Dedicado
a ti.
¿Por qué no?
Ocurrió
el 28 de diciembre.
El 1 de enero de 2001 se acercaba y aún no había comprado mi regalo.
Decidí que para mis treinta años me obsequiaría con un reloj.
Por
la tarde fui al centro comercial Plaza Aluche. Comencé por la joyería
Boyer's; ojeé su escaparate. Me fijé en el Rolex Milenium. “240.000
pts.”, advertía la etiqueta. El precio me hizo dudar. “Mi edad se merece
poseer algo hermoso”, reflexioné.
Entré
en la joyería. Detrás del mostrador una joven se restregaba la cara
con ambas manos. Carraspeé para hacerme notar. La muchacha se sobresaltó
y me saludó con un asqueroso “buenos días” mientras se quitaba una legaña
con uno de sus índices. La observé. “Si yo hurgara con esa fuerza en
mis ojos, seguro que me los reventaba”, me dije.
La
dependienta dejó de molestar a la legaña y me miró con un parpadeo continuo.

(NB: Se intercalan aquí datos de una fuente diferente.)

/-- **The v21/v23 composition with (a) as a hypothesis**: `AnticyclotomicEisensteinDivisibility` from the named facts {Yan–Zhu 2026 Thms.
4.2 (2), 4.7 (guarded), 3.3; Greenberg 2016 Props. 4.1.1/4.2.2 and Greenberg 2006 Props. 3.2/4.1/4.2/§5 A; BSTW24 Prop. 6.27 (i) (PRE); BCS25
Prop. 4.2.2}, the one-variable torsion statement (a) (`hA`) and the research statement S1 (`hS1`), by the registered composition (same proof
as `SignedBaseChangeAcDivOfFacts.anticyclotomicEisensteinDivisibility_of_facts`, p632305, with `hA` for CCSS18). CONDITIONAL; nothing about
BSD is proved. [cite: YanZhu2024MainConjNonCM, Thms. 3.3, 4.2 (2), 4.7] [cite: BurungaleCastellaSkinner2025, Prop. 4.2.2]
[claim: BurungaleSkinnerTianWan2024, status: under-review] [cite: Greenberg2016Selmer, Prop. 4.1.1] -/
theorem anticyclotomicEisensteinDivisibility_of_xAcTorsionSS
    (h42 : Literature.NumberTheory.EllipticCurves.YanZhu2026.thm42_XGr₂_isTorsion_charIdeal_le_greenbergAnyRoot)
    (h47 : Literature.NumberTheory.EllipticCurves.YanZhu2026.thm47_ord_localised_iff_greenbergAnyRoot_localised_guarded)
    (h33 : Literature.NumberTheory.EllipticCurves.YanZhu2026.thm33_exists_isHidaRankinLFunction)
    (hA : SignedTwoVariableInputs → Literature.NumberTheory.EllipticCurves.ModularForms.nonempty_modularParametrizationData → ∀ (W : WeierstrassCurve ℚ) [W.IsElliptic] [W.IsGloballyMinimal] (p : ℕ) [Fact p.Prime], 5 ≤ p → W.HasGoodReductionAtPrime p → W.frobeniusTrace p = 0 → Literature.NumberTheory.EllipticCurves.Rank1Residual.Surj W p → ∀ (K : Type) [Field K] [NumberField K] (ι : PadicAlgCl p ≃+* ℂ) (v vbar : IsDedekindDomain.HeightOneSpectrum (NumberField.RingOfIntegers K)) (κ₁ κ₂ : Literature.NumberTheory.EllipticCurves.ZpExtension K p) (γ₁ γ₂ : Field.absoluteGaloisGroup K) [Fact (Literature.NumberTheory.EllipticCurves.ZpExtension.IsTopGeneratorPair κ₁ κ₂ γ₁ γ₂)] [NeZero (NumberField.discr K).natAbs] (N : ℕ) [NeZero N] (f : CuspForm (CongruenceSubgroup.Gamma0 N) 2), Literature.NumberTheory.EllipticCurves.ModularForms.IsNewformOf W f → (N : ℤ) = W.conductorNorm ℤ → Literature.NumberTheory.EllipticCurves.IsImaginaryQuadratic K → ((Ideal.span {(p : ℤ)}).primesOver (NumberField.RingOfIntegers K)).ncard = 2 → ((p : ℕ) : NumberField.RingOfIntegers K) ∈ v.asIdeal → ((p : ℕ) : NumberField.RingOfIntegers K) ∈ vbar.asIdeal → vbar ≠ v → (∀ (w : NumberField.InfinitePlace K) (k : NumberField.RingOfIntegers K), k ∈ v.asIdeal ↔ ‖ι.symm (w.embedding (k : K))‖ < 1) → IsCoprime (N : ℤ) (NumberField.discr K) → (∀ ℓ : ℕ, ℓ.Prime → ℓ ∣ N → ((Ideal.span {(ℓ : ℤ)}).primesOver (NumberField.RingOfIntegers K)).ncard = 2) → Odd (NumberField.discr K) → NumberField.discr K ≠ -3 → κ₁.IsCyclotomic → κ₂.IsAnticyclotomic → (haveI : Fact (κ₂.IsTopGenerator γ₂) := ⟨Literature.NumberTheory.EllipticCurves.YanZhu2026.isTopGenerator_of_pair (κ₁ := κ₁) (γ₁ := γ₁)⟩; Module.IsTorsion (Literature.NumberTheory.EllipticCurves.IwasawaAlgebra p) (Literature.NumberTheory.EllipticCurves.Castella2018.AcSelmer.XAc (W.baseChange K) p κ₂ vbar ∅ γ₂)))
    (hGr : Literature.NumberTheory.IwasawaTheory.Greenberg2016.prop411_selmer_isAlmostDivisible ∧ Literature.NumberTheory.IwasawaTheory.Greenberg2016.prop422_localCohomology_isAlmostDivisible ∧ Literature.NumberTheory.IwasawaTheory.Greenberg2006.sec5A_localH2_subsingleton_of_LOC1 ∧ Literature.NumberTheory.IwasawaTheory.Greenberg2006.prop41_globalEulerPoincareCorank ∧ Literature.NumberTheory.IwasawaTheory.Greenberg2006.prop42_localEulerPoincareCorank ∧ Literature.NumberTheory.IwasawaTheory.Greenberg2006.prop32_cohomology_isCofinitelyGenerated)
    (h627 : Literature.NumberTheory.EllipticCurves.BurungaleSkinnerTianWan2024.prop627_span_minus_eq_span_bdp_supersingular_PRE)
    (h422e : Literature.NumberTheory.EllipticCurves.BurungaleCastellaSkinner2025.prop422_exists_isBDPLFunction_mu_eq_zero)
    (hS1 : SignedTwoVariableInputs → Literature.NumberTheory.EllipticCurves.ModularForms.nonempty_modularParametrizationData → ∀ (W : WeierstrassCurve ℚ) [W.IsElliptic] [W.IsGloballyMinimal] (p : ℕ) [Fact p.Prime], 5 ≤ p → W.HasGoodReductionAtPrime p → W.frobeniusTrace p = 0 → Literature.NumberTheory.EllipticCurves.Rank1Residual.Surj W p → ∀ (K : Type) [Field K] [NumberField K] (ι : PadicAlgCl p ≃+* ℂ) (v vbar : IsDedekindDomain.HeightOneSpectrum (NumberField.RingOfIntegers K)) (κ₁ κ₂ : Literature.NumberTheory.EllipticCurves.ZpExtension K p) (γ₁ γ₂ : Field.absoluteGaloisGroup K) [Fact (Literature.NumberTheory.EllipticCurves.ZpExtension.IsTopGeneratorPair κ₁ κ₂ γ₁ γ₂)] [NeZero (NumberField.discr K).natAbs] (N : ℕ) [NeZero N] (f : CuspForm (CongruenceSubgroup.Gamma0 N) 2), Literature.NumberTheory.EllipticCurves.ModularForms.IsNewformOf W f → (N : ℤ) = W.conductorNorm ℤ → Literature.NumberTheory.EllipticCurves.IsImaginaryQuadratic K → ((Ideal.span {(p : ℤ)}).primesOver (NumberField.RingOfIntegers K)).ncard = 2 → ((p : ℕ) : NumberField.RingOfIntegers K) ∈ v.asIdeal → ((p : ℕ) : NumberField.RingOfIntegers K) ∈ vbar.asIdeal → vbar ≠ v → (∀ (w : NumberField.InfinitePlace K) (k : NumberField.RingOfIntegers K), k ∈ v.asIdeal ↔ ‖ι.symm (w.embedding (k : K))‖ < 1) → IsCoprime (N : ℤ) (NumberField.discr K) → (∀ ℓ : ℕ, ℓ.Prime → ℓ ∣ N → ((Ideal.span {(ℓ : ℤ)}).primesOver (NumberField.RingOfIntegers K)).ncard = 2) → Odd (NumberField.discr K) → NumberField.discr K ≠ -3 → κ₁.IsCyclotomic → κ₂.IsAnticyclotomic → (haveI : Fact (κ₂.IsTopGenerator γ₂) := ⟨Literature.NumberTheory.EllipticCurves.YanZhu2026.isTopGenerator_of_pair (κ₁ := κ₁) (γ₁ := γ₁)⟩; Module.IsTorsion (Literature.NumberTheory.EllipticCurves.IwasawaAlgebra p) (Literature.NumberTheory.EllipticCurves.Castella2018.AcSelmer.XAc (W.baseChange K) p κ₂ vbar ∅ γ₂)) → ∀ (ΩK : ℂ) (Ωp' : (Literature.NumberTheory.EllipticCurves.unrIntegers p)ˣ) (L : Literature.NumberTheory.EllipticCurves.UnrSeries p), ΩK ≠ 0 → Literature.NumberTheory.EllipticCurves.IsBDPLFunction ι v κ₂ γ₂ f ΩK ((Ωp' : Literature.NumberTheory.EllipticCurves.unrIntegers p) : PadicComplex p) L → ∀ J : ℤ_[p] →+* PadicComplexInt p, (∀ x : ℤ_[p], ((J x : PadicComplexInt p) : PadicComplex p) = ((x : ℚ_[p]) : PadicComplex p)) → ∀ (J₀ : Literature.NumberTheory.EllipticCurves.unrIntegers p →+* PadicComplexInt p), (∀ x : Literature.NumberTheory.EllipticCurves.unrIntegers p, ((J₀ x : PadicComplexInt p) : PadicComplex p) = (x : PadicComplex p)) → ∃ k : ℕ, ∀ y ∈ (haveI : Fact (κ₂.IsTopGenerator γ₂) := ⟨Literature.NumberTheory.EllipticCurves.YanZhu2026.isTopGenerator_of_pair (κ₁ := κ₁) (γ₁ := γ₁)⟩; Literature.NumberTheory.EllipticCurves.Castella2018.AcSelmer.XAc.charIdeal (W.baseChange K) p κ₂ vbar ∅ γ₂).map (PowerSeries.map J), PowerSeries.C (((p : ℕ) : PadicComplexInt p) ^ k) * y ∈ Ideal.span {PowerSeries.map J₀ L}) :
    Summit.BirchSwinnertonDyer.BirchSwinnertonDyer.Theses.SignedBaseChange.AnticyclotomicEisensteinDivisibility := by
  intro hIn hmodP W _ _ p _ hp hgood hs K _ _ ι v vbar κ₁ κ₂ γ₁ γ₂ _ _ N _ f hf hN hK hsplit hv hvbar hvv hι hcop hHeeg hodd
    hne3 hκ₁ hκ₂ Ω δ Ωp LK G hΩ hδ hLK hG J hJ
  by_cases hap : ¬ (p : ℤ) ∣ W.frobeniusTrace p
  · -- ordinary slice: print (stub_ordSlice)
    exact Summit.BirchSwinnertonDyer.BirchSwinnertonDyer.Theorems.SignedBaseChangeAcDivOrdinary.acDivChild_of_goodOrd h42 h47 h33 hIn hmodP W p hp hgood ⟨hgood, hap⟩ hs K ι v vbar κ₁ κ₂ γ₁ γ₂ N f hf hN hK hsplit hv hvbar hvv hι hcop hHeeg
      hodd hne3 hκ₁ hκ₂ Ω δ Ωp LK G hΩ hδ hLK hG J hJ
  have ha0 : W.frobeniusTrace p = 0 := (W.natCast_dvd_frobeniusTrace_iff_eq_zero p hp hgood).mp (not_not.mp hap)
  have hγ₂ : κ₂.IsTopGenerator γ₂ := YanZhu2026.isTopGenerator_of_pair (κ₁ := κ₁) (γ₁ := γ₁)
  haveI : Fact (κ₂.IsTopGenerator γ₂) := ⟨hγ₂⟩
  -- S2a (v5): finite generation = Nakayama for duals over Λ₂ (stub_nakayamaDualTwoVar) + finiteness of `unrSelmer₂[𝔪]` (stub_finitePieceSS)
  haveI : (W.baseChange K).IsElliptic := by rw [WeierstrassCurve.baseChange]; infer_instance
  have hpair : ZpExtension.IsTopGeneratorPair κ₁ κ₂ γ₁ γ₂ := Fact.out
  have hfin := Summit.BirchSwinnertonDyer.BirchSwinnertonDyer.Theorems.SignedBaseChangeAcDivFinitePiece.stub_finitePieceSS K (W.baseChange K) p κ₁ κ₂ vbar γ₁ γ₂ hpair
  haveI hfg : Module.Finite (IwasawaAlgebra₂ p) ((W.baseChange K).XGr₂ p κ₁ κ₂ vbar γ₁ γ₂) := by
    refine Summit.BirchSwinnertonDyer.BirchSwinnertonDyer.Theorems.SignedBaseChangeAcDivNakayamaTwoVar.stub_nakayamaDualTwoVar p (unrSelmer₂ κ₁ κ₂ (WeierstrassCurve.geomPrimaryTorsion (W.baseChange K) p) vbar)
      ((W.baseChange K).XGr₂ p κ₁ κ₂ vbar γ₁ γ₂)
      (conjSel₂ κ₁ κ₂ (WeierstrassCurve.geomPrimaryTorsion (W.baseChange K) p) vbar γ₁ - 1)
      (conjSel₂ κ₁ κ₂ (WeierstrassCurve.geomPrimaryTorsion (W.baseChange K) p) vbar γ₂ - 1)
      (AddMonoidHom.id _) Function.bijective_id (fun x s ↦ ?_) (fun x s ↦ ?_) (fun c x s k hk ↦ ?_)
      (TwoVariableSelmer.isLocNil₂_conjSel₂ (WeierstrassCurve.geomPrimaryTorsion (W.baseChange K) p) vbar hpair
        ((W.baseChange K).exists_pow_smul_geomPrimaryTorsion_eq_zero p) ((W.baseChange K).isOpen_stabilizer_geomPrimaryTorsion' p)) ?_
    · show ((PowerSeries.X : IwasawaAlgebra₂ p) • x) s = x ((conjSel₂ κ₁ κ₂ (WeierstrassCurve.geomPrimaryTorsion (W.baseChange K) p) vbar γ₁ - 1) s)
      rw [WeierstrassCurve.XGr₂.X_smul_apply, IwasawaDual.End_sub_apply, AddMonoid.End.one_apply]
      exact (AddMonoidHom.map_sub (show unrSelmer₂ κ₁ κ₂ (WeierstrassCurve.geomPrimaryTorsion (W.baseChange K) p) vbar →+
        AddCircle (1 : ℚ) from x) _ _).symm
    · show ((PowerSeries.C (PowerSeries.X : IwasawaAlgebra p) : IwasawaAlgebra₂ p) • x) s = x ((conjSel₂ κ₁ κ₂ (WeierstrassCurve.geomPrimaryTorsion (W.baseChange K) p) vbar γ₂ - 1) s)
      rw [WeierstrassCurve.XGr₂.CX_smul_apply, IwasawaDual.End_sub_apply, AddMonoid.End.one_apply]
      exact (AddMonoidHom.map_sub (show unrSelmer₂ κ₁ κ₂ (WeierstrassCurve.geomPrimaryTorsion (W.baseChange K) p) vbar →+
        AddCircle (1 : ℚ) from x) _ _).symm
    · show ((PowerSeries.C (PowerSeries.C c : IwasawaAlgebra p) : IwasawaAlgebra₂ p) • x) s = (PadicInt.toZModPow k c).val • x s
      exact WeierstrassCurve.XGr₂.CC_smul_apply (W.baseChange K) p κ₁ κ₂ vbar γ₁ γ₂ c x hk
    · refine hfin.subset fun s hs ↦ ?_
      obtain ⟨h0, h1, h2⟩ := hs
      rw [IwasawaDual.End_sub_apply, AddMonoid.End.one_apply, sub_eq_zero] at h1 h2
      exact ⟨h0, h1, h2⟩
  have htors := torsionSS_of_xAcTorsionSS hA hIn hmodP W p hp hgood ha0 hs K ι v vbar κ₁ κ₂ γ₁ γ₂ N f hf hN hK hsplit hv hvbar hvv hι hcop hHeeg hodd hne3 hκ₁ hκ₂
  obtain ⟨fc, hfc⟩ := Summit.BirchSwinnertonDyer.BirchSwinnertonDyer.Theorems.SignedBaseChangeAcDivControl.stub_controlSurjSS hIn hmodP W p hp hgood ha0 hs K ι v vbar κ₁ κ₂ γ₁ γ₂ N f hf hN hK hsplit hv hvbar hvv hι hcop hHeeg hodd hne3 hκ₁ hκ₂
  obtain ⟨ΩK₃, Ωp₃, L₃, hΩK₃, hL₃, hcmp⟩ :=
    Summit.BirchSwinnertonDyer.BirchSwinnertonDyer.Theorems.SignedBaseChangeAcDivMinusIsBDPSS.stub_minusIsBDP_ss_of_facts h627 h422e hIn hmodP W p hp hgood ha0 hs K ι v vbar κ₁ κ₂ γ₁ γ₂ N f hf hN hK hsplit hv hvbar hvv hι hcop hHeeg hodd hne3 hκ₁ hκ₂ Ω δ Ωp LK G hΩ hδ hLK hG
  -- v8 dichotomy on `(T₁) ∈ Supp X_Gr₂`: if so, the specialised ideal is `⊥` and nothing else is needed
  by_cases h0 : Literature.NumberTheory.EllipticCurves.Module.lengthAt (IwasawaAlgebra₂ p) ((W.baseChange K).XGr₂ p κ₁ κ₂ vbar γ₁ γ₂)
      ⟨Ideal.span {(PowerSeries.X : IwasawaAlgebra₂ p)}, PowerSeries.span_X_isPrime⟩ = 0
  swap
  · rw [show WeierstrassCurve.XGr₂.charIdeal (W.baseChange K) p κ₁ κ₂ vbar γ₁ γ₂ =
        Literature.NumberTheory.EllipticCurves.Module.charIdeal (IwasawaAlgebra₂ p) ((W.baseChange K).XGr₂ p κ₁ κ₂ vbar γ₁ γ₂) from rfl,
      Summit.BirchSwinnertonDyer.BirchSwinnertonDyer.Theorems.SignedBaseChangeAcDivSpecialization.S2.map_toUnr₂_map_constantCoeff_eq_bot_of_lengthAt_ne_zero
        p _ htors h0 J]
    exact bot_le
  -- `(T₁) ∉ Supp X_Gr₂`: a killing element `s` with `s(0) ≠ 0` makes `X_ac` (a quotient of `X_Gr₂/T₁`) `Λ_ac`-torsion
  obtain ⟨s, hsX, hsm⟩ :=
    Summit.BirchSwinnertonDyer.BirchSwinnertonDyer.Theorems.SignedBaseChangeAcDivSpecialization.LocalLength.exists_notMem_forall_smul_eq_zero_of_lengthAt_eq_zero h0
  have hs0 : PowerSeries.constantCoeff s ≠ 0 := fun h ↦ hsX
    ((Summit.BirchSwinnertonDyer.BirchSwinnertonDyer.Theorems.SignedBaseChangeAcDivSpecialization.PowerSeriesSpecialization.mem_span_X_iff
      (A := IwasawaAlgebra p)).mpr h)
  -- v10: finite exponent of `X_Gr₂[T₁]` (stub) in place of no-pseudo-null
  have hm := Summit.BirchSwinnertonDyer.BirchSwinnertonDyer.Theorems.SignedBaseChangeAcDivOfFacts.finiteExponentSS_of_facts hGr hIn hmodP W p hp hgood ha0 hs K ι v vbar κ₁ κ₂ γ₁ γ₂ N f hf hN hK hsplit hv hvbar hvv hι hcop hHeeg hodd hne3 hκ₁ hκ₂ h0
  have hXacTors : Module.IsTorsion (IwasawaAlgebra p) (Castella2018.AcSelmer.XAc (W.baseChange K) p κ₂ vbar ∅ γ₂) := by
    letI : Module (IwasawaAlgebra p) (QuotSMulTop (PowerSeries.X : IwasawaAlgebra₂ p) ((W.baseChange K).XGr₂ p κ₁ κ₂ vbar γ₁ γ₂)) :=
      Module.compHom _ (PowerSeries.C (R := IwasawaAlgebra p))
    have hq : ∀ q : QuotSMulTop (PowerSeries.X : IwasawaAlgebra₂ p) ((W.baseChange K).XGr₂ p κ₁ κ₂ vbar γ₁ γ₂),
        (PowerSeries.constantCoeff s) • q = 0 := by
      intro q
      show (PowerSeries.C (PowerSeries.constantCoeff s) : IwasawaAlgebra₂ p) • q = 0
      have e : (PowerSeries.C (PowerSeries.constantCoeff s) : IwasawaAlgebra₂ p) =
          (PowerSeries.C (PowerSeries.constantCoeff s) - s) + s := by ring
      obtain ⟨x, rfl⟩ := Submodule.Quotient.mk_surjective _ q
      rw [e, add_smul,
        Summit.BirchSwinnertonDyer.BirchSwinnertonDyer.Theorems.SignedBaseChangeAcDivSpecialization.PowerSeriesSpecialization.smul_quotSMulTop_eq_zero
          _ _ (by rw [map_sub, PowerSeries.constantCoeff_C, sub_self]),
        zero_add, ← Submodule.Quotient.mk_smul, hsm, Submodule.Quotient.mk_zero]
    intro y
    obtain ⟨q, rfl⟩ := hfc y
    refine ⟨⟨PowerSeries.constantCoeff s, mem_nonZeroDivisors_of_ne_zero hs0⟩, ?_⟩
    show (PowerSeries.constantCoeff s) • fc q = 0
    rw [← LinearMap.map_smul, hq, map_zero]
  -- v9: μ(G⁻) = 0 from conjunct 1 of the crux's own antecedent (BCS25 Prop. 4.2.2; (irr_K) ⟸ Surj)
  have hμ : GreenbergVatsal2000.HasUnitContent (UnrSeries₂.minus G) :=
    Summit.BirchSwinnertonDyer.BirchSwinnertonDyer.Theorems.SignedBaseChangeAcDivRatToInt.hasUnitContent_minus_of_prop422 hIn.1 W hp hgood hs
      K ι v vbar κ₁ κ₂ γ₁ γ₂ hf hN hK hsplit hv hvbar hvv hι hcop hHeeg hodd hne3 hκ₁ hκ₂ hΩ hδ hLK hG
  let J₀ : unrIntegers p →+* PadicComplexInt p := Summit.BirchSwinnertonDyer.Rank1Residual.X11b.R1.unrToCpInt p
  have hJ₀ : ∀ x : unrIntegers p, ((J₀ x : PadicComplexInt p) : PadicComplex p) = (x : PadicComplex p) :=
    Summit.BirchSwinnertonDyer.Rank1Residual.X11b.R1.coe_unrToCpInt p
  -- v10: RATIONAL specialisation `T₁ ↦ 0` (full Herbrand formula; the factor ch(X_Gr₂[T₁]) is a power of p)
  obtain ⟨k₂, hk₂⟩ := Summit.BirchSwinnertonDyer.BirchSwinnertonDyer.Theorems.SignedBaseChangeAcDivSpecialization.S2.xGr₂_specialization_le_rat
    (W.baseChange K) p κ₁ κ₂ vbar γ₁ γ₂ ⟨s, hs0, hsm⟩ hm fc hfc J
  -- v11: S1 (rational, every-frame form) applied to S3's OWN frame `L₃` — no frame rigidity needed any more
  obtain ⟨k₁, hk₁⟩ := hS1 hIn hmodP W p hp hgood ha0 hs K ι v vbar κ₁ κ₂ γ₁ γ₂ N f hf hN hK hsplit hv hvbar hvv hι hcop hHeeg
    hodd hne3 hκ₁ hκ₂ hXacTors ΩK₃ Ωp₃ L₃ hΩK₃ hL₃ J hJ J₀ hJ₀
  -- v10: rational S2 + rational S1 + μ(G⁻) = 0 ⟹ the integral inclusion (one-variable cancellation, k = k₁ + k₂)
  refine Summit.BirchSwinnertonDyer.BirchSwinnertonDyer.Theorems.SignedBaseChangeAcDivRatToInt.le_span_of_forall_C_pow_mul_mem_of_hasUnitContent
    hμ (k := k₁ + k₂) fun y hy ↦ ?_
  rw [hcmp J₀ hJ₀, pow_add, map_mul, mul_assoc]
  exact hk₁ _ (hk₂ y hy)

La presté atención durante algunos segundos. Me fue difícil recordar
haber visto algo tan feo.
—¿Qué es lo que desea?
—Pues... Es que voy a cumplir treinta años y me encantaría comprarme
un reloj.
—Buena elección. Puede mirar el mostrador y escoger uno.
Me
alejé. “Elija entre nuestros 1.500 modelos. Todos distintos”, exclamaban
los carteles que había dentro de las vitrinas. Me pareció una cantidad
exagerada y estuve a punto de contarlos para ver si me estaban engañando.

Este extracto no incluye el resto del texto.